### WHAT THE TASK REQUIRES
The expected output is exactly the lines below, starting at the line with "have hAo : IsOpen" and ending at the line with "show (Minkowski.bilin +", both included; no other line belongs in it.

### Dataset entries
════

include hloop in
/-- **THE CANONICAL DECORATED BASE**: at a side point of a fibre of the escaping set whose units
are pure, pairwise disjoint and attached, the decorated base with the units is a decorated
multi-root base on the extended hull of the roots. -/
theorem decoBaseE_baseDeco (hP : Pure ends R l ζ) (hD : UnitsDisjoint ends R l ζ)
    (hA : Attached ends R l ζ) :
    DecoBaseE ends (baseDeco ends R l ζ) R (extHullR ends R ζ) l
      (fun u : ↥(unitsR ends R l ζ) => unitArm ends R ζ u.1)
      (fun u : ↥(unitsR ends R l ζ) => unitDeco ends R ζ u.1) (rrEdges ends R) where
  base := by
    have hb₀ := Esc.multiBaseE_baseRR hl hloop hF hout hX hζ hne
    have hT : ∀ e ∈ touches ends (extHullR ends R ζ), baseDeco ends R l ζ e = baseRR ends R ζ e :=
      fun e he => baseDeco_eq_baseRR_of_touches hl hF hout hX hζ hne hP he
    exact
      { root_sub := hb₀.root_sub
        bdry_blue := by
          intro e x y hxy hxH hyH
          rw [hT e ⟨x, hxH, y, hxy⟩]
          exact hb₀.bdry_blue e x y hxy hxH hyH
        arm_sub := fun u x hx => unitArm_subset hl hF hout hX hζ hne u.2 hx
        arm_nonempty := by
          intro u
          obtain ⟨y, hyH, -, hy⟩ := exists_of_mem_unitsR' u.2
          exact ⟨y, ⟨by rw [hy]; exact mem_unitOf_self y, hyH⟩⟩
        arm_disj := fun u u' huu' x hx hx' =>
          hD u.1 u.2 u'.1 u'.2 (fun h' => huu' (Subtype.ext h')) x hx.1 hx'.1
        arm_cover := fun x hxH hxR =>
          ⟨⟨unitOf ends R l ζ x, unitOf_mem_unitsR_of_mem hl hF hout hX hζ hne hxH hxR⟩,
            mem_unitOf_self x, hxH⟩
        no_cross := by
          intro u u' huu' e x y hxy hx hy
          have hxR : x ∉ R := (unitArm_subset hl hF hout hX hζ hne u.2 hx).2
          have hyR : y ∉ R := (unitArm_subset hl hF hout hX hζ hne u'.2 hy).2
          have hyx : y ∈ armR ends R ζ x := by
            have he : armConfigR ends R ζ e = true := by
              simp only [armConfigR, decide_eq_true_eq]
              exact ⟨x, ⟨hx.2, hxR⟩, y, ⟨hy.2, hyR⟩, hxy⟩
            exact mem_cluster_of_edge (mem_armR_self x) he hxy
          have hyu : y ∈ u.1 := armR_subset_of_mem_unitsR hl hF hout hX hζ hne u.2 hx.1 hx.2 hyx
          exact hD u.1 u.2 u'.1 u'.2 (fun h' => huu' (Subtype.ext h')) y hyu hy.1
        root_edges := by
          intro e r x hr hrx
          by_cases hxR : x ∈ R
          · exact Or.inl hxR
          · have hxH : x ∈ extHullR ends R ζ := ⟨r, hr, mem_hull_of_adj_root hrx⟩
            exact Or.inr ⟨⟨unitOf ends R l ζ x, unitOf_mem_unitsR_of_mem hl hF hout hX hζ hne hxH hxR⟩,
              mem_unitOf_self x, hxH⟩
        loop_root := hloop
        root_red := by
          intro e r x hr hrx
          rw [hT e ⟨r, mem_extHullR_of_mem hr, x, hrx⟩]
          exact hb₀.root_red e r x hr hrx
        rr_iff := fun e => mem_rrEdges
        conn := by
          intro u x hx
          have hxR : x ∉ R := (unitArm_subset hl hF hout hX hζ hne u.2 hx).2
          have harm : armR ends R ζ x ∈ armsR ends R ζ := armR_mem_armsR_of_mem_extHullR hx.2 hxR
          obtain ⟨r, hr, hc⟩ := hb₀.conn ⟨armR ends R ζ x, harm⟩ x (mem_armR_self x)
          refine ⟨r, hr, cluster_mono ?_ r hc⟩
          intro e
          by_cases he : insideConfig ends (armsFun (armsR ends R ζ) ⟨armR ends R ζ x, harm⟩ ∪ {r})
              (baseRR ends R ζ) e = true
          · rw [he]
            obtain ⟨hbe, hw⟩ := insideConfig_eq_true_iff.1 he
            have hw' : e ∈ within ends (unitArm ends R ζ u.1 ∪ {r}) := by
              obtain ⟨a, ha, b, hb, hab⟩ := hw
              have key : ∀ z, z ∈ armsFun (armsR ends R ζ) ⟨armR ends R ζ x, harm⟩ ∪ {r} →
                  z ∈ unitArm ends R ζ u.1 ∪ {r} := by
                rintro z (hz | hz)
                · exact Or.inl ⟨armR_subset_of_mem_unitsR hl hF hout hX hζ hne u.2 hx.1 hx.2 hz,
                    (armR_subset hx.2 hxR hz).1⟩
                · exact Or.inr hz
              exact ⟨a, key a ha, b, key b hb, hab⟩
            have hT' : baseDeco ends R l ζ e = true := by
              rw [hT e (within_subset_touches ends _ (within_mono (by
                rintro z (hz | hz)
                · exact (armR_subset hx.2 hxR hz).1
                · rw [Set.mem_singleton_iff] at hz; rw [hz]; exact mem_extHullR_of_mem hr) hw))]
              exact hbe
            rw [insideConfig_eq_true_iff.2 ⟨hT', hw'⟩]
          · simp only [Bool.not_eq_true] at he
            rw [he]; exact Bool.false_le _ }
  l_notMem := fun h' => hl (Esc.extHullR_subset_U hne h')
  deco_notMem := fun _ z hz => hz.2
  deco_ne_l := by
    intro u hlu
    obtain ⟨y, hyH, -, hy⟩ := exists_of_mem_unitsR' u.2
    have hyl : y ≠ l := fun h' => hl (Esc.extHullR_subset_U hne (h' ▸ hyH))
    exact l_notMem_unitOf (fun h' => hl (Esc.extHullR_subset_U hne h')) hyl (by rw [← hy]; exact hlu.1)
  deco_disj := fun u u' huu' z hz hz' =>
    hD u.1 u.2 u'.1 u'.2 (fun h' => huu' (Subtype.ext h')) z hz.1 hz'.1
  deco_edges := fun u e z y hzy hz => hP u.1 u.2 e z y hzy hz
  deco_conn := fun u z hz => by
    show z ∈ cluster ends (decoRoute ends (unitArm ends R ζ u.1 ∪ unitDeco ends R ζ u.1) _) l
    rw [unitArm_union_unitDeco]
    exact hA u.1 u.2 z hz
/-! ### The capstone: jet-relative `C²`/`C³` Ricci-smallness of the frozen ansatz -/

set_option maxHeartbeats 1600000 in
/-- **The frozen ansatz is asymptotically Ricci-flat relative to its own `3`-jet near every hole,
from frozen-vacuum data (`C²` part).** Painted moduli with Lorentz factors `≤ γ`, smooth motions, separating
centres, subextremal parameters with `r₋ < rinᵢ < r₊`; a field `e` with (V) `e + g₀` vacuum metric
components on every late hole-following tube with floor `≥ rinᵢ` (avoiding all cores) and (S)
`C³`-small on the core-free late slabs. Then for every hole `i`, `R`, `r₀ ≥ rinᵢ`, `ε > 0` there is
`T` with: at every `x` of the tube `{x⁰ > T, ‖x̲ − ξᵢ(x⁰)‖ < R, rᵢ > r₀}` and every `λ ≥ 1` with
`‖Dg₀(x)‖ ≤ λ`, `‖D²g₀(x)‖ ≤ λ²`: `‖Ric(g₀)(x)‖ ≤ ε λ²` (zoom by `1/λ`, compactness of the zoomed
ansatz jets, Lipschitz bounds for `ricciJet`, vacuum of the zoomed lab field). [folklore] -/
theorem exists_relRicciC2_of_frozenVacuum {N : ℕ} {M a rin : Fin N → ℝ} {Λ : Fin N → ℝ → lorentzGroup}
    {ξ : Fin N → ℝ → E3} {γ : ℝ} {e : E4 → E4 →L[ℝ] E4 →L[ℝ] ℝ}
    (h1 : (∀ i, Kerr.IsSubextremal (M i) (a i) ∧ Kerr.rMinus (M i) (a i) < rin i ∧ rin i < Kerr.rPlus (M i) (a i)))
    (hγ : (∀ i t, |((Λ i t : E4 ≃L[ℝ] E4) (E4.basisVector 0)) 0| ≤ γ))
    (hsm : (∀ i, ContDiff ℝ ((⊤ : ℕ∞) : WithTop ℕ∞) (ξ i) ∧ ContDiff ℝ ((⊤ : ℕ∞) : WithTop ℕ∞) (fun t ↦ ((Λ i t : E4 ≃L[ℝ] E4) : E4 →L[ℝ] E4))))
    (hsep : (∀ i j, i ≠ j → Tendsto (fun t ↦ ‖ξ i t - ξ j t‖) atTop atTop))
    (hV : (∀ (i : Fin N) (R r₀ : ℝ), rin i ≤ r₀ → ∃ T : ℝ, MetricCoord.IsMetricOn (fun z : E4 ↦ e z + (Minkowski.bilin + ∑ i, (boostedKerrBilin (Λ i (z 0)) (E4.ofTimeSpace (z 0) (ξ i (z 0))) (M i) (a i) z - Minkowski.bilin))) {x : E4 | T < x 0 ∧ ‖E4.spatial x - ξ i (x 0)‖ < R ∧ r₀ < Kerr.radius (a i) (poincareInv (Λ i (x 0)) (E4.ofTimeSpace (x 0) (ξ i (x 0))) x)} ∧ ∀ x : E4, T < x 0 → ‖E4.spatial x - ξ i (x 0)‖ < R → r₀ < Kerr.radius (a i) (poincareInv (Λ i (x 0)) (E4.ofTimeSpace (x 0) (ξ i (x 0))) x) → (∀ j, rin j < Kerr.radius (a j) (poincareInv (Λ j (x 0)) (E4.ofTimeSpace (x 0) (ξ j (x 0))) x)) ∧ MetricCoord.ricAt (fun z : E4 ↦ e z + (Minkowski.bilin + ∑ i, (boostedKerrBilin (Λ i (z 0)) (E4.ofTimeSpace (z 0) (ξ i (z 0))) (M i) (a i) z - Minkowski.bilin))) x = 0))
    (hS : Tendsto (fun t : ℝ ↦ supCkENorm {x : E4 | x 0 = t ∧ ∀ j, rin j < Kerr.radius (a j) (poincareInv (Λ j (x 0)) (E4.ofTimeSpace (x 0) (ξ j (x 0))) x)} 3 e) atTop (𝓝 0))
    (i : Fin N) (R r₀ : ℝ) (hr₀ : rin i ≤ r₀) {ε : ℝ} (hε : 0 < ε) :
    ∃ T : ℝ, ∀ x : E4, T < x 0 → ‖E4.spatial x - ξ i (x 0)‖ < R → r₀ < Kerr.radius (a i) (poincareInv (Λ i (x 0)) (E4.ofTimeSpace (x 0) (ξ i (x 0))) x) → ∀ l : ℝ, 1 ≤ l → ‖fderiv ℝ (fun z : E4 ↦ Minkowski.bilin + ∑ i, (boostedKerrBilin (Λ i (z 0)) (E4.ofTimeSpace (z 0) (ξ i (z 0))) (M i) (a i) z - Minkowski.bilin)) x‖ ≤ l → ‖fderiv ℝ (fderiv ℝ (fun z : E4 ↦ Minkowski.bilin + ∑ i, (boostedKerrBilin (Λ i (z 0)) (E4.ofTimeSpace (z 0) (ξ i (z 0))) (M i) (a i) z - Minkowski.bilin))) x‖ ≤ l ^ 2 → ‖MetricCoord.ricAt (fun z : E4 ↦ Minkowski.bilin + ∑ i, (boostedKerrBilin (Λ i (z 0)) (E4.ofTimeSpace (z 0) (ξ i (z 0))) (M i) (a i) z - Minkowski.bilin)) x‖ ≤ ε * l ^ 2 := by
  set g₀ : E4 → E4 →L[ℝ] E4 →L[ℝ] ℝ := (fun z : E4 ↦ Minkowski.bilin + ∑ i, (boostedKerrBilin (Λ i (z 0)) (E4.ofTimeSpace (z 0) (ξ i (z 0))) (M i) (a i) z - Minkowski.bilin)) with hg₀
  -- sizes
  have hr₀' : 0 < r₀ := ((h1 i).1.rMinus_nonneg.trans_lt (h1 i).2.1).trans_le hr₀
  have hγ1 : 1 ≤ γ := (one_le_abs_lorentz_apply_zero (Λ i 0)).trans (hγ i 0)
  have hK₀ : 0 < (1 + 3 * γ) ^ 2 * (1 + 4 * (|M i| / r₀)) :=
    mul_pos (pow_pos (by linarith) 2) (by positivity)
  set m : ℝ := ((1 + 3 * γ) ^ 2 * (1 + 4 * (|M i| / r₀)))⁻¹ with hm
  have hm0 : 0 < m := inv_pos.2 hK₀
  set α : ℝ := ‖(Minkowski.bilin : E4 →L[ℝ] E4 →L[ℝ] ℝ)‖ +
    ∑ j, 4 * (|M j| / min r₀ 1) * (1 + 3 * γ) ^ 2 with hα
  -- the compact jet box inside the domain of the Ricci jet function
  set KA : Set (E4 →L[ℝ] E4 →L[ℝ] ℝ) := {A | ‖A‖ ≤ α ∧ ∀ v : E4, m / 4 * ‖v‖ ≤ ‖A v‖} with hKA
  set Kj : Set Jet := ({(0 : E4)} : Set E4) ×ˢ (KA ×ˢ
    (closedBall (0 : E4 →L[ℝ] E4 →L[ℝ] E4 →L[ℝ] ℝ) 1 ×ˢ
      closedBall (0 : E4 →L[ℝ] E4 →L[ℝ] E4 →L[ℝ] E4 →L[ℝ] ℝ) 1)) with hKj
  have hKjc : IsCompact Kj :=
    isCompact_singleton.prod ((isCompact_coerciveBox α (m / 4)).prod
      ((isCompact_closedBall _ _).prod (isCompact_closedBall _ _)))
  have hΩ := isOpen_ricciJetDomain (E := E4)
  haveI i1 : FiniteDimensional ℝ (E4 →L[ℝ] E4 →L[ℝ] ℝ) := inferInstance
  haveI i2 : FiniteDimensional ℝ (E4 →L[ℝ] E4 →L[ℝ] E4 →L[ℝ] ℝ) := inferInstance
  haveI i3 : FiniteDimensional ℝ (E4 →L[ℝ] E4 →L[ℝ] E4 →L[ℝ] E4 →L[ℝ] ℝ) := inferInstance
  haveI i4 : FiniteDimensional ℝ Jet := inferInstance
  haveI : ProperSpace Jet := FiniteDimensional.proper_real _
  have hKjΩ : Kj ⊆ {j : Jet | j.2.1.IsInvertible} :=
    fun j hj ↦ coerciveBox_subset_isInvertible (by positivity) hj.2.1
  -- uniform Lipschitz data for `ricciJet` and its derivative near the box
  have hR1 : ContDiffOn ℝ 1 (ricciJet (E := E4)) {j : Jet | j.2.1.IsInvertible} :=
    contDiffOn_ricciJet.of_le (by simp)
  obtain ⟨r₁, hr₁, L₀, B₀, hL₀, -, hLip₀⟩ := exists_uniform_lipschitz_near_isCompact hΩ hR1 hKjc hKjΩ
  -- the smallness threshold
  have hS0 : 0 < L₀ + 1 := by linarith
  set δ : ℝ := min r₁ (ε / (L₀ + 1)) with hδ
  have hδ0 : 0 < δ := lt_min hr₁ (div_pos hε hS0)
  have hδr₁ : δ ≤ r₁ := min_le_left _ _
  have hδε : (L₀ + 1) * δ ≤ ε := by
    have : δ ≤ ε / (L₀ + 1) := min_le_right _ _
    rwa [le_div_iff₀ hS0, mul_comm] at this
  -- late times
  obtain ⟨T₁, hG₁, hvac⟩ := hV i R r₀ hr₀
  have E1 := eventually_ansatz_coercive_near_hole (M := M) (a := a) hγ hsep i R hr₀'
  have E2 := eventually_norm_ansatz_le_near_hole (M := M) (a := a) hγ hsep i R hr₀'
  have E3 : ∀ᶠ t in atTop, supCkENorm {x : E4 | x 0 = t ∧ ∀ j, rin j < Kerr.radius (a j) (poincareInv (Λ j (x 0)) (E4.ofTimeSpace (x 0) (ξ j (x 0))) x)} 3 e < ENNReal.ofReal δ :=
    (tendsto_order.1 hS).2 _ (ENNReal.ofReal_pos.2 hδ0)
  obtain ⟨T₂, hT₂⟩ := eventually_atTop.1 ((E1.and E2).and E3)
  refine ⟨max T₁ T₂, fun x hxT hxR hxr l hl hD1 hD2 ↦ ?_⟩
  have hxT₁ : T₁ < x 0 := (le_max_left _ _).trans_lt hxT
  have hxT₂ : T₂ < x 0 := (le_max_right _ _).trans_lt hxT
  -- the open neighbourhood `A` of `x`
  set A : Set E4 := {z : E4 | T₁ < z 0 ∧ ‖E4.spatial z - ξ i (z 0)‖ < R ∧ r₀ < Kerr.radius (a i) (poincareInv (Λ i (z 0)) (E4.ofTimeSpace (z 0) (ξ i (z 0))) z)} ∩
    {z : E4 | T₂ < z 0} with hA
  have hAo : IsOpen A :=
    hG₁.isOpen.inter (isOpen_lt continuous_const (EuclideanSpace.proj (0 : Fin 4)).continuous)
  have hxA : x ∈ A := ⟨⟨hxT₁, hxR, hxr⟩, hxT₂⟩
  have hfacts : ∀ z ∈ A, (∀ j, 0 < Kerr.radius (a j) (poincareInv (Λ j (z 0)) (E4.ofTimeSpace (z 0) (ξ j (z 0))) z)) ∧ (∀ v : E4, m / 2 * ‖v‖ ≤ ‖g₀ z v‖) ∧ ‖g₀ z‖ ≤ α ∧
      (∀ j, rin j < Kerr.radius (a j) (poincareInv (Λ j (z 0)) (E4.ofTimeSpace (z 0) (ξ j (z 0))) z)) ∧ ricAt (fun w ↦ e w + g₀ w) z = 0 := by
    intro z hz
    obtain ⟨⟨hzT₁, hzR, hzr⟩, hzT₂⟩ := hz
    obtain ⟨⟨h1', h2'⟩, -⟩ := hT₂ (z 0) hzT₂.le
    obtain ⟨hr, hc⟩ := h1' z rfl hzR.le hzr.le
    obtain ⟨hcore, hric⟩ := hvac z hzT₁ hzR hzr
    exact ⟨hr, hc, h2' z rfl hzR.le hzr.le, hcore, hric⟩
  -- metric components on `A`
  have hG : IsMetricOn (fun w ↦ e w + g₀ w) A :=
    ⟨hAo, hG₁.contDiffOn.mono inter_subset_left, fun z hz v w ↦ hG₁.symm z hz.1 v w,
      fun z hz ↦ hG₁.isInvertible z hz.1⟩
  have hG' : IsMetricOn g₀ A := by
    refine ⟨hAo, fun z hz ↦ ?_, fun z _ v w ↦ ?_, fun z hz ↦ ?_⟩
    · exact (contDiffAt_ansatzBilin' N M a Λ ξ (fun j ↦ (hsm j).2) (fun j ↦ (hsm j).1) z
        (hfacts z hz).1).contDiffWithinAt
    · show (Minkowski.bilin + ∑ i, (boostedKerrBilin (Λ i (z 0)) (E4.ofTimeSpace (z 0) (ξ i (z 0)))
        (M i) (a i) z - Minkowski.bilin)) v w = (Minkowski.bilin + ∑ i, (boostedKerrBilin (Λ i (z 0))
        (E4.ofTimeSpace (z 0) (ξ i (z 0))) (M i) (a i) z - Minkowski.bilin)) w v
      simp only [add_apply, FunLike.coe_sum, Finset.sum_apply,
        sub_apply, Minkowski.bilin_symm v w, boostedKerrBilin_symm _ _ _ _ z v w]
    · refine MetricCoord.isInvertible_of_nondegenerate fun v hv ↦ ?_
      have h0 : g₀ z v = 0 := ContinuousLinearMap.ext fun w ↦ hv w
      have h1' := (hfacts z hz).2.1 v
      rw [h0, norm_zero] at h1'
      have h2 : ‖v‖ ≤ 0 := by nlinarith [norm_nonneg v]
      exact norm_le_zero_iff.1 h2
  have he : ContDiffOn ℝ ∞ e A := by
    have hex : e = fun z ↦ (e z + g₀ z) - g₀ z := funext fun z ↦ (add_sub_cancel_right _ _).symm
    rw [hex]
    exact hG.contDiffOn.sub hG'.contDiffOn
  -- jets of the sum `e + g₀` at `x`, up to order three (generic lemma, instantiated here)
  have hS := fderiv_add_jets he hG'.contDiffOn hAo hxA
  -- facts at `x`
  obtain ⟨-, hxc, hxα, hxcore, -⟩ := hfacts x hxA
  obtain ⟨-, hE3x⟩ := hT₂ (x 0) hxT₂.le
  have hmem : x ∈ {y : E4 | y 0 = x 0 ∧ ∀ j, rin j < Kerr.radius (a j) (poincareInv (Λ j (y 0)) (E4.ofTimeSpace (y 0) (ξ j (y 0))) y)} := ⟨rfl, hxcore⟩
  have hdevk : ∀ k ≤ 3, ‖iteratedFDeriv ℝ k e x‖ ≤ δ := by
    intro k hk
    have h1' := enorm_iteratedFDeriv_le_supCkENorm hk hmem e
    rw [← ofReal_norm] at h1'
    exact ((ENNReal.ofReal_lt_ofReal_iff hδ0).1 (h1'.trans_lt hE3x)).le
  have hd0 : ‖e x‖ ≤ δ := by
    rw [← norm_iteratedFDeriv_zero (𝕜 := ℝ)]; exact hdevk 0 (by norm_num)
  have hd1 : ‖fderiv ℝ e x‖ ≤ δ := by
    rw [(norm_fderiv_eq_norm_iteratedFDeriv e x).1]; exact hdevk 1 (by norm_num)
  have hd2 : ‖fderiv ℝ (fderiv ℝ e) x‖ ≤ δ := by
    rw [(norm_fderiv_eq_norm_iteratedFDeriv e x).2]; exact hdevk 2 (by norm_num)
  -- the zoom `ψ(w) = x + c w`, `c = 1/l`
  have hl0 : 0 < l := one_pos.trans_le hl
  obtain ⟨c, hc0, hc1, hcl⟩ : ∃ c : ℝ, 0 < c ∧ c ≤ 1 ∧ c * l = 1 :=
    ⟨l⁻¹, inv_pos.2 hl0, inv_le_one_of_one_le₀ hl, inv_mul_cancel₀ hl0.ne'⟩
  have hcne : c ≠ 0 := hc0.ne'
  have hcn : ‖c‖ = c := by rw [Real.norm_eq_abs, abs_of_pos hc0]
  have hc2 : c ^ 2 * l ^ 2 = 1 := by rw [← mul_pow, hcl, one_pow]
  have hc21 : c ^ 2 ≤ 1 := pow_le_one₀ hc0.le hc1
  have h0A : x + c • (0 : E4) ∈ A := by simpa using hxA
  -- the zoomed fields (terms as produced by `isMetricOn_comp_zoom`)
  have hGc := isMetricOn_comp_zoom hG x c
  have hG'c := isMetricOn_comp_zoom hG' x c
  have h0 : (0 : E4) ∈ (fun w : E4 ↦ x + c • w) ⁻¹' A := h0A
  -- the zoomed lab field is Ricci-flat near `0`
  have hRic0 : ricAt (fun w : E4 ↦ (fun w ↦ e w + g₀ w) (x + c • w)) =ᶠ[𝓝 0] fun _ ↦ 0 := by
    filter_upwards [hGc.isOpen.mem_nhds h0] with w hw
    rw [ricAt_comp_zoom_eq hG hcne hw, (hfacts _ hw).2.2.2.2, smul_zero]
  have hRc : ricAt (fun w : E4 ↦ (fun w ↦ e w + g₀ w) (x + c • w)) 0 = 0 := hRic0.eq_of_nhds
  -- the zoomed ansatz
  have hRc' : ricAt (fun w : E4 ↦ g₀ (x + c • w)) 0 = (c ^ 2) • ricAt g₀ x := by
    rw [ricAt_comp_zoom_eq hG' hcne h0A]; simp
  -- jets of the zoomed fields at `0`
  have hJ := jets_comp_zoom (c := c) hG'.contDiffOn hAo hxA
  have hZ := jets_comp_zoom (c := c) hG.contDiffOn hAo hxA
  -- the hypotheses of the jet comparison lemmas (scalar bounds)
  have hn1 : ‖fderiv ℝ (fun w : E4 ↦ g₀ (x + c • w)) 0‖ ≤ 1 := by
    rw [hJ.2.1, norm_smul, hcn, ← hcl]; exact mul_le_mul_of_nonneg_left hD1 hc0.le
  have hn2 : ‖fderiv ℝ (fderiv ℝ (fun w : E4 ↦ g₀ (x + c • w))) 0‖ ≤ 1 := by
    rw [hJ.2.2, norm_smul, norm_pow, hcn, ← hc2]; exact mul_le_mul_of_nonneg_left hD2 (by positivity)
  have hd0' : ‖(fun w : E4 ↦ (fun w ↦ e w + g₀ w) (x + c • w)) 0 - (fun w : E4 ↦ g₀ (x + c • w)) 0‖ ≤ δ := by
    simp only [smul_zero, add_zero, add_sub_cancel_right]; exact hd0
  have hd1' : ‖fderiv ℝ (fun w : E4 ↦ (fun w ↦ e w + g₀ w) (x + c • w)) 0 -
      fderiv ℝ (fun w : E4 ↦ g₀ (x + c • w)) 0‖ ≤ δ := by
    rw [hZ.2.1, hJ.2.1, hS.1, smul_add, add_sub_cancel_right, norm_smul, hcn]
    calc c * ‖fderiv ℝ e x‖ ≤ 1 * δ := mul_le_mul hc1 hd1 (norm_nonneg _) zero_le_one
      _ = δ := one_mul δ
  have hd2' : ‖fderiv ℝ (fderiv ℝ (fun w : E4 ↦ (fun w ↦ e w + g₀ w) (x + c • w))) 0 -
      fderiv ℝ (fderiv ℝ (fun w : E4 ↦ g₀ (x + c • w))) 0‖ ≤ δ := by
    rw [hZ.2.2, hJ.2.2, hS.2.1, smul_add, add_sub_cancel_right, norm_smul, norm_pow, hcn]
    calc c ^ 2 * ‖fderiv ℝ (fderiv ℝ e) x‖ ≤ 1 * δ := mul_le_mul hc21 hd2 (norm_nonneg _) zero_le_one
      _ = δ := one_mul δ
  have hval : (fun w : E4 ↦ g₀ (x + c • w)) 0 = g₀ x := by simp only [smul_zero, add_zero]
  have hKA : (fun w : E4 ↦ g₀ (x + c • w)) 0 ∈ KA := by
    rw [hval]
    refine ⟨hxα, fun v ↦ ?_⟩
    have hm4 : m / 4 ≤ m / 2 := by linarith only [hm0]
    exact (mul_le_mul_of_nonneg_right hm4 (norm_nonneg v)).trans (hxc v)
  have hb1 : fderiv ℝ (fun w : E4 ↦ g₀ (x + c • w)) 0 ∈
      closedBall (0 : E4 →L[ℝ] E4 →L[ℝ] E4 →L[ℝ] ℝ) 1 := mem_closedBall_zero_iff.2 hn1
  have hb2 : fderiv ℝ (fderiv ℝ (fun w : E4 ↦ g₀ (x + c • w))) 0 ∈
      closedBall (0 : E4 →L[ℝ] E4 →L[ℝ] E4 →L[ℝ] E4 →L[ℝ] ℝ) 1 := mem_closedBall_zero_iff.2 hn2
  have hK' : (((0 : E4), (fun w : E4 ↦ g₀ (x + c • w)) 0, fderiv ℝ (fun w : E4 ↦ g₀ (x + c • w)) 0,
      fderiv ℝ (fderiv ℝ (fun w : E4 ↦ g₀ (x + c • w))) 0) : Jet) ∈ Kj :=
    Set.mk_mem_prod (Set.mem_singleton _) (Set.mk_mem_prod hKA (Set.mk_mem_prod hb1 hb2))
  have hLip₀' : ∀ j' ∈ Kj, ∀ j : Jet, ‖j - j'‖ ≤ r₁ →
      ‖ricciJet (E := E4) j - ricciJet (E := E4) j'‖ ≤ L₀ * ‖j - j'‖ :=
    fun j' hj' j hj ↦ (hLip₀ j' hj' j hj).1
  -- `C²`
  have key2 := norm_ricAt_le_of_jets hGc hG'c h0 hRc hL₀ hLip₀' hK' hδ0.le hδr₁ hd0' hd1' hd2'
  rw [hRc', norm_smul, norm_pow, hcn] at key2
  have hL₀δ : L₀ * δ ≤ ε := by nlinarith only [hδε, hδ0, hL₀]
  have key2' : c ^ 2 * ‖ricAt g₀ x‖ ≤ ε := key2.trans hL₀δ
  have hC2 : ‖ricAt g₀ x‖ ≤ ε * l ^ 2 := by
    have h' := mul_le_mul_of_nonneg_right key2' (by positivity : (0 : ℝ) ≤ l ^ 2)
    calc ‖ricAt g₀ x‖ = c ^ 2 * ‖ricAt g₀ x‖ * l ^ 2 := by
          rw [mul_comm (c ^ 2), mul_assoc, hc2, mul_one]
      _ ≤ ε * l ^ 2 := h'
  exact hC2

════

### PROBLEM SOLUTION
  have hAo : IsOpen A :=
    hG₁.isOpen.inter (isOpen_lt continuous_const (EuclideanSpace.proj (0 : Fin 4)).continuous)
  have hxA : x ∈ A := ⟨⟨hxT₁, hxR, hxr⟩, hxT₂⟩
  have hfacts : ∀ z ∈ A, (∀ j, 0 < Kerr.radius (a j) (poincareInv (Λ j (z 0)) (E4.ofTimeSpace (z 0) (ξ j (z 0))) z)) ∧ (∀ v : E4, m / 2 * ‖v‖ ≤ ‖g₀ z v‖) ∧ ‖g₀ z‖ ≤ α ∧
      (∀ j, rin j < Kerr.radius (a j) (poincareInv (Λ j (z 0)) (E4.ofTimeSpace (z 0) (ξ j (z 0))) z)) ∧ ricAt (fun w ↦ e w + g₀ w) z = 0 := by
    intro z hz
    obtain ⟨⟨hzT₁, hzR, hzr⟩, hzT₂⟩ := hz
    obtain ⟨⟨h1', h2'⟩, -⟩ := hT₂ (z 0) hzT₂.le
    obtain ⟨hr, hc⟩ := h1' z rfl hzR.le hzr.le
    obtain ⟨hcore, hric⟩ := hvac z hzT₁ hzR hzr
    exact ⟨hr, hc, h2' z rfl hzR.le hzr.le, hcore, hric⟩
  -- metric components on `A`
  have hG : IsMetricOn (fun w ↦ e w + g₀ w) A :=
    ⟨hAo, hG₁.contDiffOn.mono inter_subset_left, fun z hz v w ↦ hG₁.symm z hz.1 v w,
      fun z hz ↦ hG₁.isInvertible z hz.1⟩
  have hG' : IsMetricOn g₀ A := by
    refine ⟨hAo, fun z hz ↦ ?_, fun z _ v w ↦ ?_, fun z hz ↦ ?_⟩
    · exact (contDiffAt_ansatzBilin' N M a Λ ξ (fun j ↦ (hsm j).2) (fun j ↦ (hsm j).1) z
        (hfacts z hz).1).contDiffWithinAt
    · show (Minkowski.bilin + ∑ i, (boostedKerrBilin (Λ i (z 0)) (E4.ofTimeSpace (z 0) (ξ i (z 0)))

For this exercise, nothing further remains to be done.